The pixelation effect is applied to part image using drawPixelatedMask; the result is shown in the image above.

bodyPix.drawBokehEffect

Given a personSegmentation and an image, draws the image with its background blurred onto a canvas.

An example of applying a bokeh effect can be seen in this demo:

Bokeh

Inputs

Example Usage

const img = document.getElementById('image');

const net = await bodyPix.load();
const segmentation = await net.segmentPerson(img);

const backgroundBlurAmount = 3;
const edgeBlurAmount = 3;
const flipHorizontal = false;

const canvas = document.getElementById('canvas');
// Draw the image with the background blurred onto the canvas. The edge between
// the person and blurred background is blurred by 3 pixels.
bodyPix.drawBokehEffect(
    canvas, img, segmentation, backgroundBlurAmount,
    edgeBlurAmount, flipHorizontal);

bokeh

The above shows the process of applying a ‘bokeh’ effect to an image (the left-most one) with drawBokehEffect. An inverted mask is generated from a personSegmentation. The original image is then drawn onto the canvas, and using the canvas compositing operation destination-over the mask is drawn onto the canvas, causing the background to be removed. The original image is blurred and drawn onto the canvas where it doesn’t overlap with the existing image using the compositing operation destination-over. The result is seen in the right-most image.

bodyPix.blurBodyPart

Given a PartSegmentation (or an array of PartSegmentation) and an image, blurs some person body parts (e.g. left face and right face).

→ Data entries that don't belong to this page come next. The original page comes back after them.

import Summits.Ventures.YMGap.RobustBall.MassGapOnBallZdGMassive
import Summits.Ventures.YMGap.RobustBall.MassGapOnBallZdGRows
import HarnessLib

/-!
# Venture YMGap, track ROBUST-BALL — the ROBUST VERTEX-STAR ROWS ON `ℤ⁴` read in the massive currency: every DLR
# state of every member of the gauge-invariant tier-1 ball is MASSIVE up to `β_W = 1/3`

HONEST FRAMING. WHAT THIS IS: a venture file (cell `pub-ymgap`, track Y2 ROBUST-BALL, seat ds-3): composition of
ds-2's robust vertex-star rows on `ℤ^d` (`MassGapOnBallZdGRows.lean`: for every
member `(W, supp)` of the gauge-invariant tier-1 ball `MemBallZdG ε₀ ε₁ R`, unique DLR state + Shen–Zhu–Zhu
clustering, HYPOTHESIS-FREE) with the seat's conversion `massive_onBallZdG` (`MassGapOnBallZdGMassive.lean`): the
member has DLR states and EVERY DLR state is an Osterwalder–Seiler MASSIVE STATE (`IsMassiveState`: exponential
clustering of all bounded measurable local observables) with exponentially decaying plaquette–plaquette correlation
function. CELLS `SU(2)`, `d = 4` (Wilson `β_W`, one-parameter ball `(2ε, ε)`): `(1/8, .148)`, `(1/6, .112)`,
`(1/5, .087)`, `(1/4, .055)`, `(3/10, .028)`, `(1/3, .012)` and the UP-TO form on `(3/125, 3/250)` for all
`0 ≤ β_W ≤ 1/3` — the `ℤ⁴` massive rows thereby move from `β_W ≤ 1/5` (quarter door, `RowsSU2Quarter`) to
`β_W = 1/3` (the `SU(3)` and `d = 3` star rows of `MassGapOnBallZdGRowsSUN.lean` are read the same way in a
companion file). WHAT IT IS NOT: no new number (cells and certificates
are ds-2's); strong-coupling lattice statements; nothing about the continuum limit or the Clay Millennium problem.

References: ds-2 `RobustStarDoorZd.lean`, `MassGapOnBallZdGRows.lean`; ds-3
`MassGapOnBallZdGMassive.lean`; K. Osterwalder, E. Seiler, Ann. Phys. 110 (1978) 440, §4.
-/

noncomputable section

open MeasureTheory ProbabilityTheory Function Finset Filter Topology
open scoped NNReal
open Literature.Probability.LatticeModels
open Literature.MathematicalPhysics.QuantumLattice hiding torusNorm
open Literature.MathematicalPhysics.QuantumFieldTheory hiding ZdEdge Site
open Literature.Barriers.QuantumFields (IsMassiveState)

namespace Summit.Ventures.YMGap.RobustBall

variable {N : ℕ}

/-! ### `SU(2)`, `d = 4`: the star cells as massive rows -/

section SU2

variable {W : Potential (ZdEdge 4) (SUN 2)} {supp : Finset (ZdEdge 4) → Finset (Finset (ZdEdge 4))}

/-- ★ **`SU(2)`, `ℤ⁴`, `β_W = 1/8`, HYPOTHESIS-FREE: every member of `MemBallZdG 0.296 0.148 R` is a MASSIVE theory**
— DLR states exist and every DLR state is an Osterwalder–Seiler massive state with plaquette–plaquette decay (ds-2's
star row `su2_massGapOnBallZdG_star_oneEighth`, 't Hooft coupling `1/32`). [folklore] -/
theorem su2_massive_star_oneEighth {R : ℕ} (hmem : MemBallZdG (37 / 125) (37 / 250) R W supp) :
    (perturbedGibbsMeasures (d := 4) (fundamentalRep (Fin 2)) (((2 : ℕ) : ℝ) * (1 / 32)) W supp).Nonempty ∧
      ∀ μ ∈ perturbedGibbsMeasures (d := 4) (fundamentalRep (Fin 2)) (((2 : ℕ) : ℝ) * (1 / 32)) W supp,
        IsMassiveState μ ∧ HasExponentialDecay (plaquetteCorrFn (fundamentalRep (Fin 2)) μ) :=
  massive_onBallZdG (by norm_num) (su2_massGapOnBallZdG_star_oneEighth R) hmem

/-- **`SU(2)`, `ℤ⁴`, `β_W = 1/6`**: every member of `MemBallZdG 0.224 0.112 R` is a massive theory (star row
`su2_massGapOnBallZdG_star_oneSixth`, 't Hooft `1/24`). [folklore] -/
theorem su2_massive_star_oneSixth {R : ℕ} (hmem : MemBallZdG (28 / 125) (14 / 125) R W supp) :
    (perturbedGibbsMeasures (d := 4) (fundamentalRep (Fin 2)) (((2 : ℕ) : ℝ) * (1 / 24)) W supp).Nonempty ∧
      ∀ μ ∈ perturbedGibbsMeasures (d := 4) (fundamentalRep (Fin 2)) (((2 : ℕ) : ℝ) * (1 / 24)) W supp,
        IsMassiveState μ ∧ HasExponentialDecay (plaquetteCorrFn (fundamentalRep (Fin 2)) μ) :=
  massive_onBallZdG (by norm_num) (su2_massGapOnBallZdG_star_oneSixth R) hmem

/-- **`SU(2)`, `ℤ⁴`, `β_W = 1/5`**: every member of `MemBallZdG 0.174 0.087 R` is a massive theory (star row
`su2_massGapOnBallZdG_star_oneFifth`, 't Hooft `1/20`). [folklore] -/
theorem su2_massive_star_oneFifth {R : ℕ} (hmem : MemBallZdG (87 / 500) (87 / 1000) R W supp) :
    (perturbedGibbsMeasures (d := 4) (fundamentalRep (Fin 2)) (((2 : ℕ) : ℝ) * (1 / 20)) W supp).Nonempty ∧
      ∀ μ ∈ perturbedGibbsMeasures (d := 4) (fundamentalRep (Fin 2)) (((2 : ℕ) : ℝ) * (1 / 20)) W supp,
        IsMassiveState μ ∧ HasExponentialDecay (plaquetteCorrFn (fundamentalRep (Fin 2)) μ) :=
  massive_onBallZdG (by norm_num) (su2_massGapOnBallZdG_star_oneFifth R) hmem

/-- ★ **`SU(2)`, `ℤ⁴`, `β_W = 1/4`**: every member of `MemBallZdG 0.11 0.055 R` is a massive theory (star row
`su2_massGapOnBallZdG_star_oneQuarter`, 't Hooft `1/16`) — beyond the single-link / pair doors' reach. [folklore] -/
theorem su2_massive_star_oneQuarter {R : ℕ} (hmem : MemBallZdG (11 / 100) (11 / 200) R W supp) :
    (perturbedGibbsMeasures (d := 4) (fundamentalRep (Fin 2)) (((2 : ℕ) : ℝ) * (1 / 16)) W supp).Nonempty ∧
      ∀ μ ∈ perturbedGibbsMeasures (d := 4) (fundamentalRep (Fin 2)) (((2 : ℕ) : ℝ) * (1 / 16)) W supp,
        IsMassiveState μ ∧ HasExponentialDecay (plaquetteCorrFn (fundamentalRep (Fin 2)) μ) :=
  massive_onBallZdG (by norm_num) (su2_massGapOnBallZdG_star_oneQuarter R) hmem

/-- **`SU(2)`, `ℤ⁴`, `β_W = 3/10`**: every member of `MemBallZdG 0.056 0.028 R` is a massive theory (star row
`su2_massGapOnBallZdG_star_threeTenths`, 't Hooft `3/40`). [folklore] -/
theorem su2_massive_star_threeTenths {R : ℕ} (hmem : MemBallZdG (7 / 125) (7 / 250) R W supp) :
    (perturbedGibbsMeasures (d := 4) (fundamentalRep (Fin 2)) (((2 : ℕ) : ℝ) * (3 / 40)) W supp).Nonempty ∧
      ∀ μ ∈ perturbedGibbsMeasures (d := 4) (fundamentalRep (Fin 2)) (((2 : ℕ) : ℝ) * (3 / 40)) W supp,
        IsMassiveState μ ∧ HasExponentialDecay (plaquetteCorrFn (fundamentalRep (Fin 2)) μ) :=
  massive_onBallZdG (by norm_num) (su2_massGapOnBallZdG_star_threeTenths R) hmem

/-- ★★ **`SU(2)`, `ℤ⁴`, `β_W = 1/3`, HYPOTHESIS-FREE: every member of `MemBallZdG 0.024 0.012 R` is a MASSIVE
theory** — the top of the certified star window on `ℤ⁴` (star row `su2_massGapOnBallZdG_star_oneThird`, 't Hooft
`1/12`). [folklore] -/
theorem su2_massive_star_oneThird {R : ℕ} (hmem : MemBallZdG (3 / 125) (3 / 250) R W supp) :
    (perturbedGibbsMeasures (d := 4) (fundamentalRep (Fin 2)) (((2 : ℕ) : ℝ) * (1 / 12)) W supp).Nonempty ∧
      ∀ μ ∈ perturbedGibbsMeasures (d := 4) (fundamentalRep (Fin 2)) (((2 : ℕ) : ℝ) * (1 / 12)) W supp,
        IsMassiveState μ ∧ HasExponentialDecay (plaquetteCorrFn (fundamentalRep (Fin 2)) μ) :=
  massive_onBallZdG (by norm_num) (su2_massGapOnBallZdG_star_oneThird R) hmem

/-- ★ **`SU(2)`, `ℤ⁴`, EVERY `0 ≤ β_W ≤ 1/3` on the ball `MemBallZdG 0.024 0.012 R`**: every member is a massive
theory at every Wilson coupling of the window (ds-2's `su2_massGapOnBallZdG_star_upTo_oneThird`; 't Hooft slot
`β_W/4`, tree coupling `β_W/2`). [folklore] -/
theorem su2_massive_star_upTo_oneThird {βW : ℝ} (h0 : 0 ≤ βW) (h : βW ≤ 1 / 3) {R : ℕ}
    (hmem : MemBallZdG (3 / 125) (3 / 250) R W supp) :
    (perturbedGibbsMeasures (d := 4) (fundamentalRep (Fin 2)) (((2 : ℕ) : ℝ) * (βW / 4)) W supp).Nonempty ∧
      ∀ μ ∈ perturbedGibbsMeasures (d := 4) (fundamentalRep (Fin 2)) (((2 : ℕ) : ℝ) * (βW / 4)) W supp,
        IsMassiveState μ ∧ HasExponentialDecay (plaquetteCorrFn (fundamentalRep (Fin 2)) μ) :=
  massive_onBallZdG (by norm_num) (su2_massGapOnBallZdG_star_upTo_oneThird h0 h R) hmem

end SU2

end Summit.Ventures.YMGap.RobustBall

end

An example of applying a body part blur on left_face and right_face body parts (other body parts can be specified):

three_people_faceblur

Inputs

Example Usage

const img = document.getElementById('image');

const net = await bodyPix.load();
const partSegmentation = await net.segmentMultiPersonParts(img);

const backgroundBlurAmount = 3;
const edgeBlurAmount = 3;
const flipHorizontal = false;
const faceBodyPartIdsToBlur = [0, 1];

const canvas = document.getElementById('canvas');

bodyPix.blurBodyPart(
    canvas, img, partSegmentation, faceBodyPartIdsToBlur,
    backgroundBlurAmount, edgeBlurAmount, flipHorizontal);

Developing the Demos

Details for how to run the demos are included in the demos/ folder.